Source material section start

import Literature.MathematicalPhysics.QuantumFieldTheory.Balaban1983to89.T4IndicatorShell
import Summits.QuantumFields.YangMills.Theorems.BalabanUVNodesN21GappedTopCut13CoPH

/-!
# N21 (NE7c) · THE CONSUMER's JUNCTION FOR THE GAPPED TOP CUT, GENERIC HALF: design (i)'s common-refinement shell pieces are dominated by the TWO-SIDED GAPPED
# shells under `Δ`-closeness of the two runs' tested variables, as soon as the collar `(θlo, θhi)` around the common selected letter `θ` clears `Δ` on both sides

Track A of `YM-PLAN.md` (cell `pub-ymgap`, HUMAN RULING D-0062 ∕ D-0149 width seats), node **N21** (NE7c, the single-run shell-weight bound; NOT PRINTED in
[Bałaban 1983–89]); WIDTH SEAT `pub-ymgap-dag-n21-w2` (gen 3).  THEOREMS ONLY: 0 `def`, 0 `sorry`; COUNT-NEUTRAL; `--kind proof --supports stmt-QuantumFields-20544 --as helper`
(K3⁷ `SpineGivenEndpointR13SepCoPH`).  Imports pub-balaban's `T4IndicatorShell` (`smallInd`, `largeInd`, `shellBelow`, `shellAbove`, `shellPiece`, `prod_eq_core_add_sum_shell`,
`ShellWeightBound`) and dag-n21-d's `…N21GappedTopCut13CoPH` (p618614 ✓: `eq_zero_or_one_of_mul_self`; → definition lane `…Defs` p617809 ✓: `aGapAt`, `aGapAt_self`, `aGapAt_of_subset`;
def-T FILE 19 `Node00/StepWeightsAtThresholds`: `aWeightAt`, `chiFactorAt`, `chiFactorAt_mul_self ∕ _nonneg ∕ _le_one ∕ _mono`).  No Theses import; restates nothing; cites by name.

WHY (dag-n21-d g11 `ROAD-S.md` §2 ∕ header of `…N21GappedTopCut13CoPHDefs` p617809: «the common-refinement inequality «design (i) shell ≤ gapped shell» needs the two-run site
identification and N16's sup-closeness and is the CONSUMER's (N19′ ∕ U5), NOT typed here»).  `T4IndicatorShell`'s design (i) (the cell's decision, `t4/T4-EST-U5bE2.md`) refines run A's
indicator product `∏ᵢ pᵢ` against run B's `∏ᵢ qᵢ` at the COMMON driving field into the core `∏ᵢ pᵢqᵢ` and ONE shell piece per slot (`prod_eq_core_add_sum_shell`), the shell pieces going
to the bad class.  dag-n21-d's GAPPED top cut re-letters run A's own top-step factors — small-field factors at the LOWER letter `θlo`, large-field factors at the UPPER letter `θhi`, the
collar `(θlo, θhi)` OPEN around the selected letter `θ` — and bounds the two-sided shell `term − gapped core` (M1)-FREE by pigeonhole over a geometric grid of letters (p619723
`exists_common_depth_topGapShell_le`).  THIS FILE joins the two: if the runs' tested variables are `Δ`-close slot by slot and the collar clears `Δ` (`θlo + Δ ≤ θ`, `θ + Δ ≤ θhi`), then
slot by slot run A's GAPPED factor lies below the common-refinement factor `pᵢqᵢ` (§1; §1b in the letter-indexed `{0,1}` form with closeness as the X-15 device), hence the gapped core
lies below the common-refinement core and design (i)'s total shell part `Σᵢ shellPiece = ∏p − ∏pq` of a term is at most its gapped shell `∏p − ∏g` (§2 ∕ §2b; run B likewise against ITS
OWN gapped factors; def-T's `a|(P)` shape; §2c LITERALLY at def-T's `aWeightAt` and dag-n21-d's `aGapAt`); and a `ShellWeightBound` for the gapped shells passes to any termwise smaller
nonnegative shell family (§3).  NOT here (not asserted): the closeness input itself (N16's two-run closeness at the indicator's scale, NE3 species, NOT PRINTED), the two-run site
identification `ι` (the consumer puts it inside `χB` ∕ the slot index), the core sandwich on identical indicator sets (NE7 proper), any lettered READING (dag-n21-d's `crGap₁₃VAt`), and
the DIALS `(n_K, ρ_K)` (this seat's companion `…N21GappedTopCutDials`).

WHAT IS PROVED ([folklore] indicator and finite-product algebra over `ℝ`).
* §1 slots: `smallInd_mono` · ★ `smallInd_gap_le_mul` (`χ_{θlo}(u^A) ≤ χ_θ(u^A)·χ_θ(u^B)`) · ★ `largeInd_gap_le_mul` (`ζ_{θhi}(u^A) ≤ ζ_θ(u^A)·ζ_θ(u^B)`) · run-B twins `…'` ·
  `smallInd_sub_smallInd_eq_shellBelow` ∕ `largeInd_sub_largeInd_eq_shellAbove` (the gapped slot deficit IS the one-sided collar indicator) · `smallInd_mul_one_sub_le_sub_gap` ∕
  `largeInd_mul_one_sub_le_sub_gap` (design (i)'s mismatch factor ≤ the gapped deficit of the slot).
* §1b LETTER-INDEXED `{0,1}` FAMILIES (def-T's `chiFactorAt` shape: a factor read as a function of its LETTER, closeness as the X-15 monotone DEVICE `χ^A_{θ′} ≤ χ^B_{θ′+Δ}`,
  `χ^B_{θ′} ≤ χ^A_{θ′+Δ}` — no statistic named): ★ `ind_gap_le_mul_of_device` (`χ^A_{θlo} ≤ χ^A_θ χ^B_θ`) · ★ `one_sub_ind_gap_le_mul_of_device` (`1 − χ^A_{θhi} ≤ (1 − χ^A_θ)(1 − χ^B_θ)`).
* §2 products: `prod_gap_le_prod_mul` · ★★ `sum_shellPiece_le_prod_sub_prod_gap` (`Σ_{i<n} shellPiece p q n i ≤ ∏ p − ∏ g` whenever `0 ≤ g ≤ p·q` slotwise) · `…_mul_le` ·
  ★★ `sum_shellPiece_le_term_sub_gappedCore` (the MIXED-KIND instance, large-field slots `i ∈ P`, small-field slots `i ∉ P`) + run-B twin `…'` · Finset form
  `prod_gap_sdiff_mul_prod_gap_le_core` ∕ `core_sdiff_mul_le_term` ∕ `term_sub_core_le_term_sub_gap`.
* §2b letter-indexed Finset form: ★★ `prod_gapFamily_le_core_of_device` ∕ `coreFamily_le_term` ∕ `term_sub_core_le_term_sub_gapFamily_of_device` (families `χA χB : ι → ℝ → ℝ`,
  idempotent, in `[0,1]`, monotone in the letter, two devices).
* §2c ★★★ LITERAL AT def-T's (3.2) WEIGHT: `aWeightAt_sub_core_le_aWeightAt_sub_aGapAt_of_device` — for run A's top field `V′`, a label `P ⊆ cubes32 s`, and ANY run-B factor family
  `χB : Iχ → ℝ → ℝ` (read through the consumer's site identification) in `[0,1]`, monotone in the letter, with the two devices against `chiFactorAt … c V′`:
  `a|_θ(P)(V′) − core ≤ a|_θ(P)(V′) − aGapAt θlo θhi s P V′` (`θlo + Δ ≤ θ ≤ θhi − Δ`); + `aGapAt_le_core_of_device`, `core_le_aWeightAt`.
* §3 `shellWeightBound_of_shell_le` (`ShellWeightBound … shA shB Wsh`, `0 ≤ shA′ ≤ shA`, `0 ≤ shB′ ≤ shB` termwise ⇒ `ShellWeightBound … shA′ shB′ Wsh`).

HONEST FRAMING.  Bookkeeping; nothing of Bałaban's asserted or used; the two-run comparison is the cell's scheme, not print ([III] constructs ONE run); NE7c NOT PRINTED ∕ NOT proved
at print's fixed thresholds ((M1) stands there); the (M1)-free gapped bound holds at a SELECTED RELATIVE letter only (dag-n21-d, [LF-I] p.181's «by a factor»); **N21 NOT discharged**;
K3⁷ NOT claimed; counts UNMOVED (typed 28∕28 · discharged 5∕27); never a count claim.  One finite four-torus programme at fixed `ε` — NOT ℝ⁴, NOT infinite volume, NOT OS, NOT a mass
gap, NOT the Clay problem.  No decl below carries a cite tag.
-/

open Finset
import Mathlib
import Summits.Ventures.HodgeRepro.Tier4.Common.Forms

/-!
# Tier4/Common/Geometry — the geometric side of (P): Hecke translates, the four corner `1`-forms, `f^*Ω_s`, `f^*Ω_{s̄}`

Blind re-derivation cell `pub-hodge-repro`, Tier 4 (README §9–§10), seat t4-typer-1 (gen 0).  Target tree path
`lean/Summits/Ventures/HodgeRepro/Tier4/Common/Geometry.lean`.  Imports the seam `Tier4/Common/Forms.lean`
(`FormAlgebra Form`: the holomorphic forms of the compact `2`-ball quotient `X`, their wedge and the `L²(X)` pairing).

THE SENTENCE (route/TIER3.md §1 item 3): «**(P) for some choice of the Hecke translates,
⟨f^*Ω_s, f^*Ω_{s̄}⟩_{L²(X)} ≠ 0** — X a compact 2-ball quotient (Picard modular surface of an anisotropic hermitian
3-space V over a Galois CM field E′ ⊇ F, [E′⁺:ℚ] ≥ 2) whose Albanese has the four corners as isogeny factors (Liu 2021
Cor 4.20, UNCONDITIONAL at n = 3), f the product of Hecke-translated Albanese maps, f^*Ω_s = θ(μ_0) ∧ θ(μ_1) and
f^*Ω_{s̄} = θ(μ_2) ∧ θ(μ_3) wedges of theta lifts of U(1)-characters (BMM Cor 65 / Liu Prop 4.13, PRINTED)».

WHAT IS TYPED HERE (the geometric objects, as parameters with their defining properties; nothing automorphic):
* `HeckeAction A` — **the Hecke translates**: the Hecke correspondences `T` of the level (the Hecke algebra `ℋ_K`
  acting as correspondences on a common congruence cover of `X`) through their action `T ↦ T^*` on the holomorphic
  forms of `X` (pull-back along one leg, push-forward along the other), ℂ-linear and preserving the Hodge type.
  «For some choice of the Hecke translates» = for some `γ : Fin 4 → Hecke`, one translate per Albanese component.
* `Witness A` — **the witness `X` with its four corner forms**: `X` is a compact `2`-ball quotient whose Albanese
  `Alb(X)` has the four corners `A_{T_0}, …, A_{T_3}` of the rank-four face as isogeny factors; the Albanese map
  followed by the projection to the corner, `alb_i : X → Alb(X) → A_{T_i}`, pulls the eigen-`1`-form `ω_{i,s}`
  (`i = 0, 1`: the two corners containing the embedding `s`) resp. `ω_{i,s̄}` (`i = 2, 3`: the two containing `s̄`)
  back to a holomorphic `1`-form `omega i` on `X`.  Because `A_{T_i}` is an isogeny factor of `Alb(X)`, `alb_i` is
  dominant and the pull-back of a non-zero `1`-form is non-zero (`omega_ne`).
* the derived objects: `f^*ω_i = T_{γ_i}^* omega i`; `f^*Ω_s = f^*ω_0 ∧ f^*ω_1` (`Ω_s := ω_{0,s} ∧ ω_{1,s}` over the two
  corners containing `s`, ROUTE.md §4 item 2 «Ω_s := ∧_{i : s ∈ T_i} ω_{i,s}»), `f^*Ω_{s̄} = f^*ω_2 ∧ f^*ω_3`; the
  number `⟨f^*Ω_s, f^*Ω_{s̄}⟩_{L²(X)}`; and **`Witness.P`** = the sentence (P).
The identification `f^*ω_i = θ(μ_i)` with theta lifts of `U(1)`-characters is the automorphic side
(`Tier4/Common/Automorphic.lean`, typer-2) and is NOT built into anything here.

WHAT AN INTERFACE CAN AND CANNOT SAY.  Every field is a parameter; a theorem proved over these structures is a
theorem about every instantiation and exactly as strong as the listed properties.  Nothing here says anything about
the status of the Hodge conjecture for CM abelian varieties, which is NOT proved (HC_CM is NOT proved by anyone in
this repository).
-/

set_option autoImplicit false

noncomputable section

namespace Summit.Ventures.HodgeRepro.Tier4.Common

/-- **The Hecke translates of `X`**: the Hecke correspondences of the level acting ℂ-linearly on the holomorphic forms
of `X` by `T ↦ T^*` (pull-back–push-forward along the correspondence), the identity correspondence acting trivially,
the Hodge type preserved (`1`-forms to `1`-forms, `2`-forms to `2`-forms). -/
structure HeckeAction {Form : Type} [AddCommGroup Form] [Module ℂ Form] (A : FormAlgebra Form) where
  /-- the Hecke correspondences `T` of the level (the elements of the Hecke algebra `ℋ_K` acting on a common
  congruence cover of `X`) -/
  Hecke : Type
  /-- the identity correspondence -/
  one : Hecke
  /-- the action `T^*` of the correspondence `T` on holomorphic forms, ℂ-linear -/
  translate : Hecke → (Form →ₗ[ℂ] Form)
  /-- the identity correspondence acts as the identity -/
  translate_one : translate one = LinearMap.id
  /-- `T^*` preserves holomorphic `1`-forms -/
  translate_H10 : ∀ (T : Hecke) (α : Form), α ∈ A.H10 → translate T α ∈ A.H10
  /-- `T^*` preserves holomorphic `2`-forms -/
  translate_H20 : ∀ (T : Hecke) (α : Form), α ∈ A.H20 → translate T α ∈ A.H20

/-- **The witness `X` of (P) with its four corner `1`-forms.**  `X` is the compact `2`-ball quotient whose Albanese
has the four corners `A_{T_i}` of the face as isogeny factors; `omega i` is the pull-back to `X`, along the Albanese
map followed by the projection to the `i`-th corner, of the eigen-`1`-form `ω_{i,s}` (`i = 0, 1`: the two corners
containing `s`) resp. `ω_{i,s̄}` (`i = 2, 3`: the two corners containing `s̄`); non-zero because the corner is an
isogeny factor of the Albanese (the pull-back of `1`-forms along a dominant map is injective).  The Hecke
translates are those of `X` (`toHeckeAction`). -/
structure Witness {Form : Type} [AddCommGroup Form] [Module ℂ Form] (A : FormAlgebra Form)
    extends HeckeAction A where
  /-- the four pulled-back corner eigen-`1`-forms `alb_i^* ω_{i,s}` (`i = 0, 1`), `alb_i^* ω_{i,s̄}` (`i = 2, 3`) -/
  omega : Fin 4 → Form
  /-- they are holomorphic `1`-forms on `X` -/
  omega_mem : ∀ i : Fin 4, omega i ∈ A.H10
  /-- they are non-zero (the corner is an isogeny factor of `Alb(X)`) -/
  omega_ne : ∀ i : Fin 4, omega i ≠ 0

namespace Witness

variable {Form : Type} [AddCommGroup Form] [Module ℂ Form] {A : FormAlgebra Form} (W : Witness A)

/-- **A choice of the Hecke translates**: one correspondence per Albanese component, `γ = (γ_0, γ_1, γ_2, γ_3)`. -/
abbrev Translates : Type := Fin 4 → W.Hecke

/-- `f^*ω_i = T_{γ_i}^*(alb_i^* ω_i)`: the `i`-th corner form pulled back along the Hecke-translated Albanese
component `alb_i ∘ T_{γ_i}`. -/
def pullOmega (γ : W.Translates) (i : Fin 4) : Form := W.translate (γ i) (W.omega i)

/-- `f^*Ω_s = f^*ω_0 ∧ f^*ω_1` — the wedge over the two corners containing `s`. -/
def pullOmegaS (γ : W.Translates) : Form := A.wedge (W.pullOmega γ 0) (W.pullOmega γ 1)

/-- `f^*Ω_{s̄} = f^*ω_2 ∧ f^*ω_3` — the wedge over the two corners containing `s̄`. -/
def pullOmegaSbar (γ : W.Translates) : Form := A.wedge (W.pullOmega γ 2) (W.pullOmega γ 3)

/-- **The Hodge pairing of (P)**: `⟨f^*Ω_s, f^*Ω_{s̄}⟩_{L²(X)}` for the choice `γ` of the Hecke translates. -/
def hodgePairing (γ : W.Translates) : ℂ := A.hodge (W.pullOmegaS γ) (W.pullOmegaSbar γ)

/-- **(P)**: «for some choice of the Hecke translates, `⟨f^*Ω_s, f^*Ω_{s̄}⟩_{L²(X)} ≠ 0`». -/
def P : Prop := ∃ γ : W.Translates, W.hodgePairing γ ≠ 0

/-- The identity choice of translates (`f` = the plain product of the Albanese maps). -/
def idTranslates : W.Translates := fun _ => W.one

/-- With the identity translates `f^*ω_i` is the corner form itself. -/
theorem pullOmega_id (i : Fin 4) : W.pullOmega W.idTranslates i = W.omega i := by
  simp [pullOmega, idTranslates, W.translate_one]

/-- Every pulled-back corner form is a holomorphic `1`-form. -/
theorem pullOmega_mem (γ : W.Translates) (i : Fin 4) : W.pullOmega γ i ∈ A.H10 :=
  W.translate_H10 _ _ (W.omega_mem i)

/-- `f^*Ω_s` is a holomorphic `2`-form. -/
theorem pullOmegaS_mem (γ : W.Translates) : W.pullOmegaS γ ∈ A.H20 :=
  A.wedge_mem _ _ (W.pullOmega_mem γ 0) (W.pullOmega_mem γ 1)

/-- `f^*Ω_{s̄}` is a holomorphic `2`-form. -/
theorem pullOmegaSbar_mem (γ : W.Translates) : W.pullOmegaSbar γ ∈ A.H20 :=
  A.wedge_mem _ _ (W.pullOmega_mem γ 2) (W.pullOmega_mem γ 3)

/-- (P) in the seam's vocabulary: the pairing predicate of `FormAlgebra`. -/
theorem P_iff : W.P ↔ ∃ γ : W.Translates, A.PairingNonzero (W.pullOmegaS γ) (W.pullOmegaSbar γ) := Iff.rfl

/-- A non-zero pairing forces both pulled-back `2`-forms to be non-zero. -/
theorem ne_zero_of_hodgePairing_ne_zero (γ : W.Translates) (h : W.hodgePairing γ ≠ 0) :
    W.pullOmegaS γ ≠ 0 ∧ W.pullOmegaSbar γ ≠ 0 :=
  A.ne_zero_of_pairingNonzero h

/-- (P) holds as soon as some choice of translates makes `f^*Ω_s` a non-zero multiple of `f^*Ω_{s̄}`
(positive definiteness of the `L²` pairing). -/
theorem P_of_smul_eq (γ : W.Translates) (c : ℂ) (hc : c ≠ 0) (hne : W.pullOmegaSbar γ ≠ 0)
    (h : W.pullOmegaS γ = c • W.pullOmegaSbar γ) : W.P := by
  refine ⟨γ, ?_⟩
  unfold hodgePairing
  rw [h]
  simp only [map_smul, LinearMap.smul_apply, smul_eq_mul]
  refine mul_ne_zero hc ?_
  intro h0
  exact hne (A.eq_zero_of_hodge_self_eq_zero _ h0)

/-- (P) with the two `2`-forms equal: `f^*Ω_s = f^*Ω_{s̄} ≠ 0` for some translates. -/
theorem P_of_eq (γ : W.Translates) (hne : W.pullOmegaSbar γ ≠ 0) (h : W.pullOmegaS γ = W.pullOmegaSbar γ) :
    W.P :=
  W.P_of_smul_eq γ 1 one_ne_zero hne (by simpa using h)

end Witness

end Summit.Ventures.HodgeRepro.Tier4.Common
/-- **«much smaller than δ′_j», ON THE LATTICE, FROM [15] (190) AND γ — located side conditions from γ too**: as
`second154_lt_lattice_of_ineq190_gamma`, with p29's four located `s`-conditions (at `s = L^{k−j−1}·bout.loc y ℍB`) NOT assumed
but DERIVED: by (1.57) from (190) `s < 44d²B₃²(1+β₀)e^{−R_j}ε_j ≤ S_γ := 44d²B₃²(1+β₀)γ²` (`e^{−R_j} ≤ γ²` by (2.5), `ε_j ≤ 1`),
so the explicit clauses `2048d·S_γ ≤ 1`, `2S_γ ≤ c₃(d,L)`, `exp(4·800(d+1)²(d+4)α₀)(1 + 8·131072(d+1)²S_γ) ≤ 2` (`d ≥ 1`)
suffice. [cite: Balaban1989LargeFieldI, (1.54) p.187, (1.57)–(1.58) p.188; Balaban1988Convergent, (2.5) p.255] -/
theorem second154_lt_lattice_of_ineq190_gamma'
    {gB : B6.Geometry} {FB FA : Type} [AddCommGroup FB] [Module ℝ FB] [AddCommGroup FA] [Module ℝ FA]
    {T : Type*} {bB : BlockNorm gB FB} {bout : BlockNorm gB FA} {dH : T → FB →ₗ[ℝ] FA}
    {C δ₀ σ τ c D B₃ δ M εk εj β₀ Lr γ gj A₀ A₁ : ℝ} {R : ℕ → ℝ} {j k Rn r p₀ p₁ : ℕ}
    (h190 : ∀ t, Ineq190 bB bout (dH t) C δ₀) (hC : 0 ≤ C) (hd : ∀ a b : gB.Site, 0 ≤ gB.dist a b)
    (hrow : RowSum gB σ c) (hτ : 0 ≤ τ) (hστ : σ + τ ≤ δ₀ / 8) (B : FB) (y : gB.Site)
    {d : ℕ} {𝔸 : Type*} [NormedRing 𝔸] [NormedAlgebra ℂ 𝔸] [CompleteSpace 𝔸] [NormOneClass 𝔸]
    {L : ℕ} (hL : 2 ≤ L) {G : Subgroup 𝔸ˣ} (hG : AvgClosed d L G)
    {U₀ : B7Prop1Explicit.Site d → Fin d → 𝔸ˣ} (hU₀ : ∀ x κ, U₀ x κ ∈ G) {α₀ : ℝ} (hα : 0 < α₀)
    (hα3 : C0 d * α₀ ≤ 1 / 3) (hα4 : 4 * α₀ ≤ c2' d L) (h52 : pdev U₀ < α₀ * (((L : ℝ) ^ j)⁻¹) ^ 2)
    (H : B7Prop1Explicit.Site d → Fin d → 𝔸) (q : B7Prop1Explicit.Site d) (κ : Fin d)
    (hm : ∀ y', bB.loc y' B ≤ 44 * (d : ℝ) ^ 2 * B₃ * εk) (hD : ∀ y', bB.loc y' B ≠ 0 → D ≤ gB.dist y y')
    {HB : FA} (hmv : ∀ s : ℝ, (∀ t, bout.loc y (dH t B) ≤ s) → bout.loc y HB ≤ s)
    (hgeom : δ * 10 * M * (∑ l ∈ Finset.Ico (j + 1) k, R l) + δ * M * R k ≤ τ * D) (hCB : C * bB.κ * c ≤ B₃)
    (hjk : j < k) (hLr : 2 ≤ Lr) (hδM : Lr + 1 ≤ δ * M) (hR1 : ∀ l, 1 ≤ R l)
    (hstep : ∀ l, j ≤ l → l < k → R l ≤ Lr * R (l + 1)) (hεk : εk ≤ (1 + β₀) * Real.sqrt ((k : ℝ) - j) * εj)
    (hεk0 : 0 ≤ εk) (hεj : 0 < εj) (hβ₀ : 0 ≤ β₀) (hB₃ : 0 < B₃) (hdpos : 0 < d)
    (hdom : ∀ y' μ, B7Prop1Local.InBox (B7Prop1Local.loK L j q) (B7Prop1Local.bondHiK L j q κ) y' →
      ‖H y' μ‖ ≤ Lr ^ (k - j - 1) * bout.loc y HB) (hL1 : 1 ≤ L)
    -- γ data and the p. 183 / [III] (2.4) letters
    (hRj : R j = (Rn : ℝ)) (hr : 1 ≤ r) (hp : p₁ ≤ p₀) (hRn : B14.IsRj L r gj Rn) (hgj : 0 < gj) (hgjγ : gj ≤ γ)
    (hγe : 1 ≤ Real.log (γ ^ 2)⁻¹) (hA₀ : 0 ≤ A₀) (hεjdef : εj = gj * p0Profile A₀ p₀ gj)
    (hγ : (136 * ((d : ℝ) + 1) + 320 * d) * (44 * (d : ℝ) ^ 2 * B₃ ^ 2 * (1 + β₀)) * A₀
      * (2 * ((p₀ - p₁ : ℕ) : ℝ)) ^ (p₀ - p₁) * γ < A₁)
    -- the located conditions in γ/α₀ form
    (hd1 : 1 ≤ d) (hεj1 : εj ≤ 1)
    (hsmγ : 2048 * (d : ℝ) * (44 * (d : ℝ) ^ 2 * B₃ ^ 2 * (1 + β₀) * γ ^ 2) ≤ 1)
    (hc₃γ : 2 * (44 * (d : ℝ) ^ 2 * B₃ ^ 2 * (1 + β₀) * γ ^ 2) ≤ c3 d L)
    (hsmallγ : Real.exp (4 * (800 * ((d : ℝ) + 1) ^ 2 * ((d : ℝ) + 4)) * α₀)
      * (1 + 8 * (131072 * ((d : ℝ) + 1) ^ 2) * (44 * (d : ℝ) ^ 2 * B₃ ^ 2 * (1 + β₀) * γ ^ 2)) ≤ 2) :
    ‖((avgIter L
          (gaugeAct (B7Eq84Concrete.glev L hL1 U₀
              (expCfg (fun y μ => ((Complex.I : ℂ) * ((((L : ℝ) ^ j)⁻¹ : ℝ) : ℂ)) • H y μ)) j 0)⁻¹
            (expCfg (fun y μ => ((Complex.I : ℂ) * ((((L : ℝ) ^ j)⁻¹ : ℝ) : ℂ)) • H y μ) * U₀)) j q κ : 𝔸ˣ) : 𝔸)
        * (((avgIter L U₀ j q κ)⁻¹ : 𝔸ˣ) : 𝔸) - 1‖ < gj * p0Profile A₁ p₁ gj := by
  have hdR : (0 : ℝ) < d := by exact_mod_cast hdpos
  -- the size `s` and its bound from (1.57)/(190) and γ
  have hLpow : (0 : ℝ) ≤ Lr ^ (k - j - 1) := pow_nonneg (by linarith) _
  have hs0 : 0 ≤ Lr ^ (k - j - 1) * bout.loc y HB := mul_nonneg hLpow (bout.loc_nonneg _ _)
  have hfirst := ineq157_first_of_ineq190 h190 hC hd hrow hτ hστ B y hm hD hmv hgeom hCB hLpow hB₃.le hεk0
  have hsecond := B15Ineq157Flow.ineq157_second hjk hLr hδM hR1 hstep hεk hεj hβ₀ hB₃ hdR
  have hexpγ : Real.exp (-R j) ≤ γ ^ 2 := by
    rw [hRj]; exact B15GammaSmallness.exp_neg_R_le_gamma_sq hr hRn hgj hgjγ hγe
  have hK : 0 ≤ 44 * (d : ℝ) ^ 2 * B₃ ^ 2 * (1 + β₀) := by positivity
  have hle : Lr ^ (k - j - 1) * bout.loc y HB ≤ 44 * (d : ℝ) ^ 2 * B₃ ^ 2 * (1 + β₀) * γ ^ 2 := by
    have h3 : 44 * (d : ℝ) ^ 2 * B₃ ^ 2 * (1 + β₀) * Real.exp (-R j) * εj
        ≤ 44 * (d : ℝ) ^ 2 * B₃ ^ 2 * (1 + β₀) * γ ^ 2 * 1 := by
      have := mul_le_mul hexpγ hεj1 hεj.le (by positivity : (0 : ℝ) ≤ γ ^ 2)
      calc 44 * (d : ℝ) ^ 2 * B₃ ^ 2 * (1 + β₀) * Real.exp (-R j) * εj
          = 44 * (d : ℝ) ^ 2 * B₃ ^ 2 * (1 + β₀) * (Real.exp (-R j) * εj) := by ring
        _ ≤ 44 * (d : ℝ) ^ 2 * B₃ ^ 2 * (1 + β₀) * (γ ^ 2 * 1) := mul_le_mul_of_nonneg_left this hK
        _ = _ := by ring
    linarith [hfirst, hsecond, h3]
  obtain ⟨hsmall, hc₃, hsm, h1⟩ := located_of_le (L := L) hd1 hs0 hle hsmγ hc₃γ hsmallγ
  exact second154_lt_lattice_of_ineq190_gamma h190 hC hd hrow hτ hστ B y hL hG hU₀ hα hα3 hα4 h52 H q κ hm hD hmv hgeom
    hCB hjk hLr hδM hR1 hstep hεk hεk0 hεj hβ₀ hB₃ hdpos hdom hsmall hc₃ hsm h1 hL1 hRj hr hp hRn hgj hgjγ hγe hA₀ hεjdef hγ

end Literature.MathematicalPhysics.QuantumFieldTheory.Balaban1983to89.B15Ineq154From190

Source material section end

- [Task prompt]: Find "per Albanese component." in the entries above and copy that whole line exactly, then each line after it through the line that contains "the sentence (P).".

- [Exercise solution]:
  «For some choice of the Hecke translates» = for some `γ : Fin 4 → Hecke`, one translate per Albanese component.
* `Witness A` — **the witness `X` with its four corner forms**: `X` is a compact `2`-ball quotient whose Albanese
  `Alb(X)` has the four corners `A_{T_0}, …, A_{T_3}` of the rank-four face as isogeny factors; the Albanese map
  followed by the projection to the corner, `alb_i : X → Alb(X) → A_{T_i}`, pulls the eigen-`1`-form `ω_{i,s}`
  (`i = 0, 1`: the two corners containing the embedding `s`) resp. `ω_{i,s̄}` (`i = 2, 3`: the two containing `s̄`)
  back to a holomorphic `1`-form `omega i` on `X`.  Because `A_{T_i}` is an isogeny factor of `Alb(X)`, `alb_i` is
  dominant and the pull-back of a non-zero `1`-form is non-zero (`omega_ne`).
* the derived objects: `f^*ω_i = T_{γ_i}^* omega i`; `f^*Ω_s = f^*ω_0 ∧ f^*ω_1` (`Ω_s := ω_{0,s} ∧ ω_{1,s}` over the two
  corners containing `s`, ROUTE.md §4 item 2 «Ω_s := ∧_{i : s ∈ T_i} ω_{i,s}»), `f^*Ω_{s̄} = f^*ω_2 ∧ f^*ω_3`; the
  number `⟨f^*Ω_s, f^*Ω_{s̄}⟩_{L²(X)}`; and **`Witness.P`** = the sentence (P).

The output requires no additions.